Il faisait chaud, tu n’étais pas venu m’accompagner à cette soirée...
Nerveux comme deux fauves nous avions préféré prendre l’air loin l’un de l’autre pour la nuit…
Histoire de mieux nous retrouver par la suite.
Chez les lions ce sont les lionnes qui chassent…Le saviez vous ?
Revêtue de mes dentelles toxiques et de mes corsets habituels, je m’étais aventurée dans une soirée à mi chemin entre le mondain décadent et le tourisme en pays gothique….promenant mes yeux, sans but aucun…
Et puis je l’ai vue, pour parodier Flaubert…
Elle était pâle et brune, aussi pâle que moi, mais ses cheveux noirs rendaient éclatante cette blancheur virginale.Je pensais curieusement à Lui, je me demandais comment Lui la trouverait…Nous avons souvent les mêmes goûts….
Elle était fluette et paumée visiblement, dans son chemisier blanc fort candide et très déplacé en ces lieux….
Mon air innocent et gentil la firent venir vers moi, et nous parlâmes vaguement, d’un ton ennuyé, elle d’amis qui l’avaient abandonnée dans un univers qu’elle ne connaissait pas, moi de mon ennui tout court qui me fait venir en soirée puis me donne l’ordre de partir très vite…
La discussion tourna aux chiffons, et je lui proposais de venir essayer des vêtements chez moi, notant ses yeux glissant des globes de mon buste au corset qui les renfermaient…
Nous bûmes ensemble, et une fois grise ses intentions plus claires qu’elle révélaient à mon égard me donnèrent des idées…
Son regard un peu vide dénotaient un caprice pour sa proie qui en fait se révèlerait être son prédateur , de la curiosité à la fois perverse et enfantine de toucher une femme et ses atours, et un évident saphisme non satisfait jusqu’à présent…
Son regard de puits insondable me plaisait, car je n’y voyais aucun calcul, et je me réjouissais à l’avance de l’inversion des rôles qu’elle ne pouvait guère soupçonner….

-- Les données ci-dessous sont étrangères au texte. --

/-- The index set of the `x`-variables `x₀₀, x₀₁, x₁₀, x₁₁`. [folklore] -/
abbrev Idx := Fin 2 × Fin 2

/-! ## The Gram matrices `Ĵ_q`, `J'_q` and the twist `d_q` -/

section GramMatrices
variable (R : Type*) [CommRing R]

/-- `Ĵ_q`, the doubled Gram matrix of `det_q X = x₀₀x₁₁ - q·x₀₁x₁₀` (entries `1` at
`{(00,11),(11,00)}`, `-q` at `{(01,10),(10,01)}`). [folklore] -/
def Jh (q : R) : Matrix Idx Idx R := Matrix.of fun b c =>
  if b.1 ≠ c.1 ∧ b.2 ≠ c.2 then (if b.1 = b.2 then 1 else -q) else 0

/-- `J'_q`, the upper coefficient matrix of `det_q X` (entries `1` at `(00,11)`, `-q` at
`(01,10)`). [folklore] -/
def Jc (q : R) : Matrix Idx Idx R := Matrix.of fun b c =>
  if b.1 = 0 ∧ c.1 = 1 ∧ b.2 ≠ c.2 then (if b.2 = 0 then 1 else -q) else 0

/-- The diagonal twist `d_q = (1, q, q, 1)` with `Ĵ_q = Ĵ_1 · diag d_q`. [folklore] -/
def dq (q : R) : Idx → R := fun b => if b.1 = b.2 then 1 else q

/-- `J'_q + J'_qᵀ = Ĵ_q`. [folklore] -/
theorem Jc_add_transpose (q : R) : Jc R q + (Jc R q)ᵀ = Jh R q := by
  ext ⟨i, j⟩ ⟨k, l⟩
  fin_cases i <;> fin_cases j <;> fin_cases k <;> fin_cases l <;>
    simp [Jc, Jh, Matrix.add_apply, Matrix.transpose_apply]

/-- `Ĵ_q = Ĵ_1 · diag(d_q)`. [folklore] -/
theorem Jh_eq_mul_diagonal (q : R) : Jh R q = Jh R 1 * Matrix.diagonal (dq R q) := by
  ext ⟨i, j⟩ ⟨k, l⟩
  rw [Matrix.mul_diagonal]
  fin_cases i <;> fin_cases j <;> fin_cases k <;> fin_cases l <;> simp [Jh, dq]

/-- `Ĵ_1² = 1`. [folklore] -/
theorem Jh_one_mul_self : Jh R 1 * Jh R 1 = 1 := by
  ext ⟨i, j⟩ ⟨k, l⟩
  fin_cases i <;> fin_cases j <;> fin_cases k <;> fin_cases l <;>
    simp [Matrix.mul_apply, Fintype.sum_prod_type, Fin.sum_univ_two, Jh]

/-- `(det Ĵ_1)² = 1`. [folklore] -/
theorem det_Jh_one_mul_self : (Jh R 1).det * (Jh R 1).det = 1 := by
  rw [← Matrix.det_mul, Jh_one_mul_self, Matrix.det_one]

/-- `adj Ĵ_1 = det Ĵ_1 · Ĵ_1`. [folklore] -/
theorem adjugate_Jh_one : (Jh R 1).adjugate = (Jh R 1).det • Jh R 1 := by
  calc (Jh R 1).adjugate = (Jh R 1).adjugate * (Jh R 1 * Jh R 1) := by
        rw [Jh_one_mul_self, Matrix.mul_one]
    _ = (Jh R 1).adjugate * Jh R 1 * Jh R 1 := by rw [Matrix.mul_assoc]
    _ = (Jh R 1).det • Jh R 1 := by rw [Matrix.adjugate_mul, Matrix.smul_mul, Matrix.one_mul]

/-- `tr(Ĵ_1 · Ĵ_0) = 2` (`Ĵ_0` = doubled Gram matrix of `x₀₀x₁₁`). [folklore] -/
theorem trace_Jh_one_mul_Jh_zero : (Jh R 1 * Jh R 0).trace = 2 := by
  simp [Matrix.trace, Matrix.mul_apply, Fintype.sum_prod_type, Fin.sum_univ_two, Jh]
  norm_num

/-- `det Ĵ_0 = 0` (the row of `x₀₁` vanishes). [folklore] -/
theorem det_Jh_zero : (Jh R 0).det = 0 :=
  Matrix.det_eq_zero_of_row_eq_zero ((0 : Fin 2), (1 : Fin 2)) fun c => by
    obtain ⟨k, l⟩ := c
    fin_cases k <;> fin_cases l <;> simp [Jh]

/-- `∏ d_q = q²`. [folklore] -/
theorem prod_dq (q : R) : ∏ b, dq R q b = q ^ 2 := by
  simp [Fintype.prod_prod_type, Fin.prod_univ_two, dq]
  ring

/-- `det diag(d_q) = q²`. [folklore] -/
theorem det_diagonal_dq (q : R) : (Matrix.diagonal (dq R q)).det = q ^ 2 := by
  rw [Matrix.det_diagonal, prod_dq]

/-- `tr diag(d_q) = 2 + 2q`. [folklore] -/
theorem trace_diagonal_dq (q : R) : (Matrix.diagonal (dq R q)).trace = 2 + 2 * q := by
  simp [Matrix.trace, Fintype.sum_prod_type, Fin.sum_univ_two, dq]
  ring

/-- `q · tr(adj diag(d_q)) = 2q²(1 + q)` (no cancellation needed). [folklore] -/
theorem mul_trace_adjugate_diagonal_dq (q : R) :
    q * (Matrix.diagonal (dq R q)).adjugate.trace = 2 * q ^ 2 * (1 + q) := by
  rw [Matrix.adjugate_diagonal]
  have h : ∀ b : Idx, dq R q b * ∏ j ∈ Finset.univ.erase b, dq R q j = q ^ 2 := fun b => by
    rw [Finset.mul_prod_erase _ _ (Finset.mem_univ b), prod_dq]
  have d00 : dq R q (0, 0) = 1 := by simp [dq]
  have d11 : dq R q (1, 1) = 1 := by simp [dq]
  have d01 : dq R q (0, 1) = q := by simp [dq]
  have d10 : dq R q (1, 0) = q := by simp [dq]
  have h00 := h (0, 0)
  have h01 := h (0, 1)
  have h10 := h (1, 0)
  have h11 := h (1, 1)
  rw [d00, one_mul] at h00
  rw [d11, one_mul] at h11
  rw [d01] at h01
  rw [d10] at h10
  simp only [Matrix.trace, Matrix.diag_apply, Matrix.diagonal_apply_eq, Fintype.sum_prod_type,
    Fin.sum_univ_two]
  linear_combination q * h00 + h01 + h10 + q * h11

end GramMatrices

/-! ## The three relative invariants of the pair `(S_1, S_q)` -/

section Pencil
variable {R : Type*} [CommRing R] (B : Matrix Idx Idx R)

/-- `S_c := B Ĵ_c Bᵀ`, the doubled Gram matrix of `det_c X ∘ Bᵀ`. [folklore] -/
def gram (c : R) : Matrix Idx Idx R := B * Jh R c * Bᵀ

/-- `det S_c = (det B)² · det Ĵ_1 · c²`. [folklore] -/
theorem det_gram (c : R) : (gram B c).det = B.det ^ 2 * (Jh R 1).det * c ^ 2 := by
  rw [gram, Jh_eq_mul_diagonal R c, Matrix.det_mul, Matrix.det_mul, Matrix.det_mul,
    det_diagonal_dq, Matrix.det_transpose]
  ring

/-- **(I1)** `det S_q = q² · det S_1`. [folklore] -/
theorem det_gram_eq (q : R) : (gram B q).det = q ^ 2 * (gram B 1).det := by
  rw [det_gram, det_gram]
  ring

/-- **(I2)** `tr(adj S_1 · S_q) = (2 + 2q) · det S_1` — the polarised discriminant.
[folklore] -/
theorem trace_adjugate_gram_one_mul (q : R) :
    ((gram B 1).adjugate * gram B q).trace = (2 + 2 * q) * (gram B 1).det := by
  have h1 : B.adjugate * B = B.det • (1 : Matrix Idx Idx R) := Matrix.adjugate_mul B
  have h2 : (Jh R 1).adjugate * Jh R 1 = (Jh R 1).det • (1 : Matrix Idx Idx R) :=
    Matrix.adjugate_mul _
  have h3 : Bᵀ * Bᵀ.adjugate = Bᵀ.det • (1 : Matrix Idx Idx R) := Matrix.mul_adjugate _
  have e : (gram B 1).adjugate * gram B q =
      (B.det * (Jh R 1).det) • (Bᵀ.adjugate * Matrix.diagonal (dq R q) * Bᵀ) := by
    rw [gram, gram, Jh_eq_mul_diagonal R q, Matrix.adjugate_mul_distrib,
      Matrix.adjugate_mul_distrib]
    calc Bᵀ.adjugate * ((Jh R 1).adjugate * B.adjugate) *
          (B * (Jh R 1 * Matrix.diagonal (dq R q)) * Bᵀ)
        = Bᵀ.adjugate * ((Jh R 1).adjugate * ((B.adjugate * B) * Jh R 1)) *
            Matrix.diagonal (dq R q) * Bᵀ := by simp only [Matrix.mul_assoc]
      _ = (B.det * (Jh R 1).det) • (Bᵀ.adjugate * Matrix.diagonal (dq R q) * Bᵀ) := by
          rw [h1, Matrix.smul_mul, Matrix.one_mul, Matrix.mul_smul, h2]
          simp only [Matrix.mul_smul, Matrix.smul_mul, Matrix.mul_one, smul_smul, Matrix.mul_assoc]
  rw [e, Matrix.trace_smul, Matrix.trace_mul_cycle, h3, Matrix.smul_mul, Matrix.one_mul,
    Matrix.trace_smul, trace_diagonal_dq, gram, Matrix.det_mul, Matrix.det_mul,
    Matrix.det_transpose, smul_eq_mul, smul_eq_mul]
  ring
/-!
# Line H (`BirthV10.stub_halvingStep`, stmt-QuantumFields-19200), THIN ROAD γ, (M2′): ★★★ THE ASSEMBLY — the displayed residual `H42topCrossT` ((1.42) at the COLLAR top
# bonds of print's class, ∀(u, V′, A′)-closed) from the (a-row) «κf ↔ (84)(86) DICTIONARY» and the (b-row) «fat-loop STOKES bound», over ★w5-20520 g9's `ℤᵈ` spine
# ✓`HalvingTopCrossingQkOfDefect` (the defect edition of lit ✓`B8Eq142KLevelLocalGamma.H42_of_inAx_γ`'s crossing branch)
Cell `ym3-torus` (HUMAN RULING D-0037: YM₃ on T³ is ladder rung R3 — NOT d = 4, NOT a mass gap, NOT the Clay problem), width seat `ym-ust-19200-w8` gen 9 (LEAD-H ★w5-19200 g7
WORD 13); statement, binders (a) 84fa2ca8 ∕ (b) d2f54740 and plan by ★w3-20520 g8; his two PROVISIONAL window rows `hchart`∕`hc₃` replaced by the composer's γ rows `hα3γ hα4γ
hsmallPγ hc₃Pγ` ([3] Prop. 4 at `(L²ε₀, L·α₂)`, as ✓`H42_of_rows_γD`), nothing else changed.  `--supports stmt-QuantumFields-19200 --as helper`; THEOREMS ONLY (0 `def`, 0 `sorry`);
count-neutral; nothing here claims the packs' sockets, the stub, the crux or the gap.
* §0 `norm_sub_one_le_of_mul_right` (`‖U·E − 1‖ ≤ s`, `‖E − 1‖ ≤ θ ≤ ½` ⇒ `‖U − 1‖ ≤ s + 2θ(1+s)`); `under_or_under_of_bondBox` (a bond box is the union of its two blocks).
* §1 ★★ `H42cross_of_defect` — GENERIC (lit letters, `d ≥ 2`, C⋆-algebra, flat background): datum `U′` axial in every tower with (1.35)@`k`; gauge `u` with print's (1.29) below
  the top and a DEFECT `θ` on `□_k^{(k)}`; `mgauge 1 u V′ = U′` on every class bond's box; `V′ = e^{ηA′}` with sizes `α₂(Lʲη)⁻¹` on sides touching `□_j` ⇒ (1.42) on
  `cubeLamBP′…k k k ∖ cubeLamB…k k k`: trichotomy ✓`cubeLamBP'_hclass` (inner alternative excluded — its box lies in `□_k`), outer end `= 1` by ✓`uavg_succ_eq_one_of_restr129_box`,
  tower axiality transferred by lit ✓`tHol_block_congr`, (1.35) by ✓`avgIter_congr`, then ✓`norm_logCovIter_succ_lt_crossing_of_defect_loc`.
* §2 ★★★ `h42topCrossT_of_dictionary_and_stokes` — §1 at the knit gauge `u := u₁·e^{lam}`, `U′ := pull (U^{gJ})♯ 0`: local agreement from the closure's KNIT clause
  (✓`gaugeActT_descent_eq_of_mgauge_cube` read backwards), (1.35) from J3's guard (d) via ✓`h135_cubeMember_γ`, defect `θ := θa + 2θb(1+θa)` from (a) ⊕ `htopId` ⊕ (b) by §0.
HONEST SCOPE.  Wiring + one norm estimate; (a)∕(b) are HYPOTHESES (suppliers ym-ust-20520-w5 g9 ∕ ★w3-19200 g10); nothing of [4] Prop. 3∕5, Thm 4, the stub or the crux is proved.
References: T. Bałaban, CMP **99** (1985) 75–102 [Balaban1985RegularSpaces] ((1.29)–(1.31) pp.81–82, (1.35), (1.37) p.82, (1.42) p.83, (1.131) p.99); CMP **98** (1985) 17–51
[Balaban1985Averaging] ((55) p.27, (84)–(87) pp.30–31, (92) p.31, (127) p.37, Prop. 4 pp.38–39); CMP **102** (1985) 277–309 [Balaban1985Variational] ((152) p.301).
-/

set_option autoImplicit false
/-- **An antiholomorphic-type `P` has ONLY type-`(−1)` tokens** (the twin, against ★ K4 `exists_cohToken_of_isAntiholCotangentAt_cpt`).
[cite: Rogawski1990, Prop. 15.2.1 (b); §15.3] [cite: BorelWallach2000, VI Thm. 4.11] -/
theorem token_type_eq_neg_one_of_isAntiholCotangentAt_cpt
    (hdef : ∀ τ' : L →+* ℂ, InfinitePlace.mk τ' ≠ InfinitePlace.mk ι → (H.map τ').PosDef) (h2 : 2 ≤ Module.finrank ℚ ↥(maximalRealSubfield L))
    (P : DiscreteAutomorphicRep (adelicGroupData (↥(maximalRealSubfield L)) L (IsCMField.complexConj L) 3 H) μ)
    (hP : P.IsAntiholCotangentAt (cmArchSection L ι H T hT) (cmCompactFactor L ι H T hT))
    (hM : IsGKModule (uFormGroup (Fin 2) (Fin 1)) σK σ𝔤) (hirr : IsIrreducibleGK σK σ𝔤)
    (T₁ : P.archModuleCM ι T hT →ₗ[ℂ] M)
    (hT₁K : ∀ (k : (uFormGroup (Fin 2) (Fin 1)).maximalCompact) (w : P.archModuleCM ι T hT),
      T₁ (P.archRepKCM ι T hT k w) = σK k (T₁ w))
    (hT₁𝔤 : ∀ (X : (uFormGroup (Fin 2) (Fin 1)).lie) (w : P.archModuleCM ι T hT),
      T₁ (P.archRepLieCM ι T hT X w) = σ𝔤 X (T₁ w))
    (hT₁ : T₁ ≠ 0) {δ : ℤ} (hδ : δ = 1 ∨ δ = -1) (hne : upqTypeClasses σK σ𝔤 hM.ad_compat 1 δ ≠ ⊥) : δ = -1 := by
  obtain ⟨M₀, i₁, i₂, σK₀, σ𝔤₀, hM₀, hirr₀, ⟨T₀, hT₀K, hT₀𝔤, hT₀⟩, hne₀⟩ :=
    exists_cohToken_of_isAntiholCotangentAt_cpt L ι H T hT μ hdef h2 P hP
  exact upqType_eq_of_tokens_cpt L ι H T hT μ hdef h2 P (Or.inr hP) hM hirr T₁ hT₁K hT₁𝔤 hT₁ hM₀ hirr₀ T₀ hT₀K hT₀𝔤 hT₀
    hδ (Or.inr rfl) hne hne₀

end Cpt

end Summit.HodgeConjecture.HodgeConjecture.Cruxes.H413.F0P3ArchTokenSeam

end
import Literature.MathematicalPhysics.QuantumFieldTheory.Balaban1983to89.B9WalkLettersOpsFacts
import Literature.MathematicalPhysics.QuantumFieldTheory.Balaban1983to89.B9WalkLettersOpsLocality
import Literature.MathematicalPhysics.QuantumFieldTheory.Balaban1983to89.B9Thm37TransposedCommutator

/-!
# `Balaban1983to89.B9WalkLettersOpsO` — W-a FILE C-3: THE rows-18 WALK-LETTER RECORD WITH A GENERIC CUBE LETTER `G′_□(U) := O □ U` (`opsWalkYO`), ITS PINS, AND ITS
# THREE STRUCTURAL LAWS — `StaticOK` (letter-free), `Identities₂` FROM THE TWO LOCAL-INVERSE LAWS OF (3.88) AT `O` (hypotheses), `LocalityDir` FROM THE LOCALITY OF `O`
# ON A READING DOMAIN `near ⊇ □̃ + 1` (hypothesis) — so that the N06 certificate's cube-letter slot can be re-pinned by `rfl` to ANY letter for which Cor. 3.6 holds

T. Bałaban, *Propagators for lattice gauge theories in a background field*, Commun. Math. Phys. **99** (1985) 389–434 [`Balaban1985BackgroundPropagators`, "B9"];
[4] = T. Bałaban, *Propagators and renormalization transformations for lattice gauge theories. II*, Commun. Math. Phys. **96** (1984) 223–250 [`Balaban1984PropagatorsII`].

statement-level skeleton of published theorems with citation tags; proofs where landed; nothing here is a claim about the Yang–Mills mass gap

THE PRINT.  p. 408 l. 35 – p. 409 l. 5 *«… The operators constructed for this sequence, which we denote by G′_□(U), … satisfy all the inequalities of Theorems 3.1-3.3»*;
(3.87) *«G′₀ = Σ_□ h_□G′_□h_□»*; (3.88) *«Δ′_aG′₀ = I − Σ_□ K(h_□)G′_□h_□»*; p. 410 l. 14–15 *«A propagator G′_□ depends on U restricted to Ω₀(□) ⊂ □̃⁵ and the operator K(h) is semi-local»*.

WHY THIS FILE (pub-ymgap, node N06 [B9], rows 18 of the stage-11 certificate; dag-n06-c LOCATED-26 ∕ LOCATED-28, node00-def-Y WORD-79 + KEY FINDING «the FILE C re-pin of
`opsWalkY.Gsq` should be GENERIC: `Gsq : cubes → SiteOpY` + displayed hloc ∕ hlocT»).  This lineage's record `B9WalkLettersOps.opsWalkY` pins the slot `Gsq U □` to
node00-def-Y's □̃-COMPRESSED local inverse `GsqY` — a local inverse in the (3.88) sense but NOT print's `G′_□(U)`, for which alone Cor. 3.6 gives (3.42); the certificate
(edition 115) therefore displays rows 18's (3.42) tables at a letter that has none.  This file makes the slot GENERIC:
* §0 the two (3.88) clauses AT THE COORDINATE MODELS FOR ANY LETTER FAMILY `Gl` with the two local-inverse laws as HYPOTHESES — ★ `eq388_coords_of_loc`, ★ `eq388T_coords_of_locT`
  (this lineage's `eq388_coords ∕ eq388T_coords` with def-Y's `eq388_GsqY` replaced by the abstract layer `eq388_deltaPrimeAY` ∕ `eq388T_sum`);
* §1 ★★★ `opsWalkYO x b B cfg parS bI O` — `opsWalkY` with `Gsq := fun U □ => GcoS … (O □) U` for a generic cube letter `O : cubes → SiteOpY 𝔸`, every other field VERBATIM
  (`opsWalkYO_GsqY : opsWalkYO … (fun □ => GsqY … parS (cubeDomY x □)) = opsWalkY …` by `rfl`); `dirOpsWalkYO ∕ dirLettersWalkYO`; ★ `agreeWalkYO near ∕ rdWalkYO near` — the
  walk reading with a generic agreement domain `near □` (print's `Ω₀(□) ⊂ □̃⁵`; `rdWalkYO (nearDomY x) = rdWalkY` by `rfl`); the `rfl` pins;
* §2 the laws: ★★ `staticOK_opsWalkYO` (letter-free), ★★★ `identities₂_opsWalkYO` (the 19 letter-free clauses as in `identities₂_opsWalkY`, the two (3.88) clauses by §0 from
  `hloc ∕ hlocT` AT `O`), ★★★ `localityDir_opsWalkYO` (w.r.t. `rdWalkYO near`, from `nearDomY ⊆ near` and the locality hypothesis `hO` on `O`; `K(h_□)`'s semi-locality is
  proved: `KhY_apply_congr_of_reads`) (this lineage's letter satisfies `hO` at `near := nearDomY x` by def-Y's `GsqY_congr_of_agree`, cf. `B9WalkLettersOpsLocality.GsqY_congr_of_agreeWalkY`).
CONSUMERS.  node00-def-Y's next exps record (E-letter at `opsWalkYO … O`); the certificate's rows-18 pins; dag-n06-c's T1∕T2∕T4; lit-balaban's (R)-design letter `locLetterY`.

HONEST SCOPE.  Definitions with bodies + bookkeeping over this lineage's and node00-def-Y's landed algebra; the two local-inverse laws and the locality of `O` are
HYPOTHESES of the laws (discharged per letter elsewhere: `GsqY` — def-Y's compressed-inverse lemmas; `GpCubeY` — `Node00/OpsYLocalInverseSeq`; `locLetterY` —
`B9Cor36GpCoverBinders.gpLoc_cover_binders`); nothing of [B9] asserted; no regime; count-neutral; N06 NOT discharged; nothing continuum ∕ OS ∕ mass gap ∕ Clay.
Cell `pub-ymgap` (D-0062), node N06 [B9], rows 18, seat `pub-ymgap-dag-n06-d` (gen 23).  Net new unproved facts: 0.  NEW file.
-/

noncomputable section

namespace Literature.MathematicalPhysics.QuantumFieldTheory.Balaban1983to89.B9WalkLettersOpsO

open Node00
open Node00.OpsYLeibnizLetters (pKY cKY ptKY ctKY KhY_eq_grad_right KhY_eq_div_left)
open B6KLevelCensusIndexV1 (KIdx)
open B6Ineq2142KLevelV1 (β lvl)
open B6Cover236MultiLevelBlocks (cubes)
open B9Thm37Whole (Ops Sizes StaticOK)
open B9Thm37WholeDir (DirLetters37 Identities₂)
open B9RWSums346SecondDiffGp (DirOps37)
open B9Cor38Whole (WalkReading)
open B9Cor38WholeDir (LocalityDir)
open B9Thm37KLetterDir (KopDir)
open B9Thm37Sum (mulOp)
open B9Thm37CubeCoverCommutators (cutMulY hTY KhY eq388_deltaPrimeAY sum_cutMulY_mul_self deltaPrimeAY_mul_cutMulY one_le_Mh_and_P)
open B9Thm37TransposedCommutator (eq388T_sum)
open B9Thm39ReadingCoords (cR39)
open B9Ineq349SiteComposite (cdSL cdsSL etaS_pos)
open B9PinMembersKLevelV1 (MemberY geo9Y)
open B9GeoNbrCountKLevelV1 (nbrM₀Y)
open B9CoReadingCoords (coordOpK)
open B9CoReadingCoordsS (XSK blkSK sIK GcoS DcoS DscoS LcoS)
open B9WalkLettersCoordsS (SblkY hWalkY cubeDomY gsqcoS walkCntM₀Y walkCntY mem_cubeDomY_of_hTY_ne_zero)
open B9WalkLettersCoordsLeib (pcoS ptcoS plcoS ccoS ctcoS clcoS cdcoS cltcoS dacoS dirDcoS dirDscoS mulcoS coordAlgHom
  leibD_coords leibT_coords leibL_coords inv_coords)
open B9WalkLettersKernels
open B9WalkLettersKernelsDom
open B9WalkLettersKernelsRows (kernels_nonneg)
open B9WalkLettersOps (opsWalkY dirOpsWalkY dirLettersWalkY kappaWalkY nearDomY agreeWalkY rdWalkY)
open B9WalkLettersOpsFacts (staticOK_opsWalkY mulOp_hWalkY_eq_mulcoS)
open B9WalkLettersOpsLocality (KhY_apply_congr_of_reads mem_nearDomY_of_fdiff mem_nearDomY_of_bdiff mem_cubeDomY_of_avg)
open Node00.OpsYLocalInverse (GsqY)
open B6RandomWalk (HasMajorant)
open B6RandomWalkHom (HasMajorantHom hasMajorantHom_iff hasMajorantHom_zero)
open B9Thm34Ext (toB6)
open B6Partition118KLevelTorus (sum_hT_sq)

/-! ## §0 The (3.88) clauses at the coordinate models, for any letter family with the two local-inverse laws -/

section Coords

variable {d ℓ : ℕ} {hd : 1 ≤ d + 1} {hL : Odd (ℓ + 1) ∧ 1 < ℓ + 1} {b₀ b₁ : ℝ}
variable {𝔸 : Type} [NormedRing 𝔸] [NormedAlgebra ℂ 𝔸] [CompleteSpace 𝔸] [FiniteDimensional ℝ 𝔸] {κ : Type} [Fintype κ] [DecidableEq κ]
variable (i : KIdx d ℓ hd hL b₀ b₁) (b : Module.Basis κ ℝ 𝔸) (B : B9.Backgrounds) (cfg : B.Cfg → CfgY 𝔸 i) (parS : SiteParY 𝔸 i)

omit [DecidableEq κ] in
/-- ★ **`Identities₂.eq388` AT THE MODELS FOR ANY CUBE-LETTER FAMILY** ((3.88) «Δ′_aG′₀ = I − Σ_□K(h_□)G′_□h_□», `K(h) = Σ_μ P_μ∇_{U,μ} + C`): over any real family `h_c` with
`Σ_c h_c² = 1` and any operators `Gl c` with the ROW local-inverse law `h_c·Δ′_a(U)·Gl c·h_c = h_c²` (HYPOTHESIS — for print's `G′_□` it is (3.88)'s «hence»),
`Δ′_a * Σ_c M_{h_c} (η²c_R·φ(Gl c)) M_{h_c} = 1 − Σ_c ((Σ_μ P_{c,μ} * ∇_{U,μ}) + C_c) * (η²c_R·φ(Gl c)) * M_{h_c}` on the carrier (`φ = coordAlgHom`).
[cite: Balaban1985BackgroundPropagators, (3.87)–(3.90) p.409] -/
theorem eq388_coords_of_loc (hc : cR39 b ≠ 0) (U₁ : B.Cfg) {ι : Type} [Fintype ι] (hf : ι → SiteY i → ℝ) (hsq : ∀ z, ∑ c, hf c z ^ 2 = 1)
    (Gl : ι → Module.End ℂ (SiteY i → 𝔸))
    (hloc : ∀ c, cutMulY (hf c) * deltaPrimeAY i parS (cfg U₁) * Gl c * cutMulY (hf c) = cutMulY (hf c) * cutMulY (hf c)) :
    dacoS i b B cfg parS U₁ * (∑ c, mulcoS i b (hf c) * ((etaS i ^ 2 * cR39 b) • coordAlgHom i b (Gl c)) * mulcoS i b (hf c))
      = 1 - ∑ c, ((∑ μ, pcoS i b B cfg U₁ (hf c) μ * dirDcoS i b B cfg U₁ μ) + ccoS i b B cfg parS U₁ (hf c))
          * ((etaS i ^ 2 * cR39 b) • coordAlgHom i b (Gl c)) * mulcoS i b (hf c) := by
  set s : ℝ := etaS i ^ 2 * cR39 b with hs
  have hs0 : s ≠ 0 := mul_ne_zero (pow_ne_zero 2 (etaS_pos i).ne') hc
  have hη : etaS i ≠ 0 := (etaS_pos i).ne'
  have eM : ∀ c, mulcoS i b (hf c) = coordAlgHom i b (cutMulY (hf c)) := fun c => rfl
  have eΔ : dacoS i b B cfg parS U₁ = s⁻¹ • coordAlgHom i b (deltaPrimeAY i parS (cfg U₁)) := rfl
  have eP : ∀ c μ, pcoS i b B cfg U₁ (hf c) μ * dirDcoS i b B cfg U₁ μ = s⁻¹ • coordAlgHom i b (pKY i (cfg U₁) (hf c) μ * cdSL i (cfg U₁) μ) := by
    intro c μ
    have e1 : pcoS i b B cfg U₁ (hf c) μ = (etaS i * cR39 b)⁻¹ • coordAlgHom i b (pKY i (cfg U₁) (hf c) μ) := rfl
    have e2 : dirDcoS i b B cfg U₁ μ = (etaS i)⁻¹ • coordAlgHom i b (cdSL i (cfg U₁) μ) := rfl
    rw [e1, e2, smul_mul_smul_comm, ← map_mul]
    congr 1
    rw [hs]; field_simp
  have eC : ∀ c, ccoS i b B cfg parS U₁ (hf c) = s⁻¹ • coordAlgHom i b (cKY i parS (hf c) (cfg U₁)) := fun c => rfl
  have eK : ∀ c, (∑ μ, pcoS i b B cfg U₁ (hf c) μ * dirDcoS i b B cfg U₁ μ) + ccoS i b B cfg parS U₁ (hf c)
      = s⁻¹ • coordAlgHom i b (KhY i parS (hf c) (cfg U₁)) := by
    intro c
    simp only [eP, eC, ← Finset.smul_sum, ← smul_add, ← map_sum, ← map_add, ← KhY_eq_grad_right]
  simp only [eM, eΔ, eK]
  have lhs : ∀ c, coordAlgHom i b (cutMulY (hf c)) * (s • coordAlgHom i b (Gl c)) * coordAlgHom i b (cutMulY (hf c))
      = s • coordAlgHom i b (cutMulY (hf c) * Gl c * cutMulY (hf c)) := by
    intro c; rw [mul_smul_comm, smul_mul_assoc, map_mul, map_mul]
  simp only [lhs, ← Finset.smul_sum, ← map_sum, smul_mul_smul_comm, inv_mul_cancel₀ hs0, one_smul, ← map_mul,
    eq388_deltaPrimeAY i parS (cfg U₁) hf hsq Gl hloc, map_sub, map_one]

Qu’était elle venue chercher là ? Un dérivatif à son ennui ? Une amie ? Je n’en avais cure alors que je la regardais à la dérobée dans le taxi…
Sa bouche était plus expressive que son regard, son cou était long et ses mains fines…C’était un cygne immaculé et stupide me gaussais je intérieurement.
Stupide ou pas, elle était d’une rare beauté avec ses yeux noirs et la finesse de ses mains.
Le taxi sommé d’attendre, une fois dans l’immeuble, je l’ai surprise dès l’ascenseur, car calme jusqu’à présent, je lui saisis brusquement la nuque presque à lui faire mal et appuyait ainsi jusqu’à chez moi…
Je l’ai dévêtue sans la regarder, sans mot dire.
Nous la regarderons plus tard…._ensemble_.
Elle en poussa un cri de contrariété car loin de l’allonger je la fis se tenir debout face à un miroir…
Elle paraissait aussi déçue qu’intriguée de ma froideur car quand sa bouche s’approchait, je l’écartais avec agacement…elle cherchait à me faire céder et la séance d’habillage qui suivit celle assez docile (et pour cause) de déshabillage fut épuisante et agaçante…
Ses « aie » et ses « ouille » lui valurent des coups d’épingle à moitié (à moitié seulement) involontaires de ma part et un serrage un peu trop marqué du corset…
J’ »emballais mon cadeau », la rendant suffocante et appétissante, comme une araignée enroule sa proie dans de la soie…elle ne comprenait toujours pas.
Je la fis boire encore, un vin capiteux comme son sang qui perlait encore des petites écorchures et piqûres que je lui avais fait pendant qu’elle se débattait…Par jeu ? Par peur ? Par gêne ?elle ne me répondit même pas, ce qui m’aiguillonna encore plus….
Je me retins de recommencer, de la mordre, de la marquer, car je la voulais intacte dans sa tenue de poupée victorienne….elle était à présent sublime, ses cheveux brillants comme une aile de corbeau, ses yeux noirs profondément ombrés, sa bouche rouge et taillée comme un rubis, sa taille et ses seins moulées par le busc et ses pas entravés par des bottes aussi belles que trop hautes….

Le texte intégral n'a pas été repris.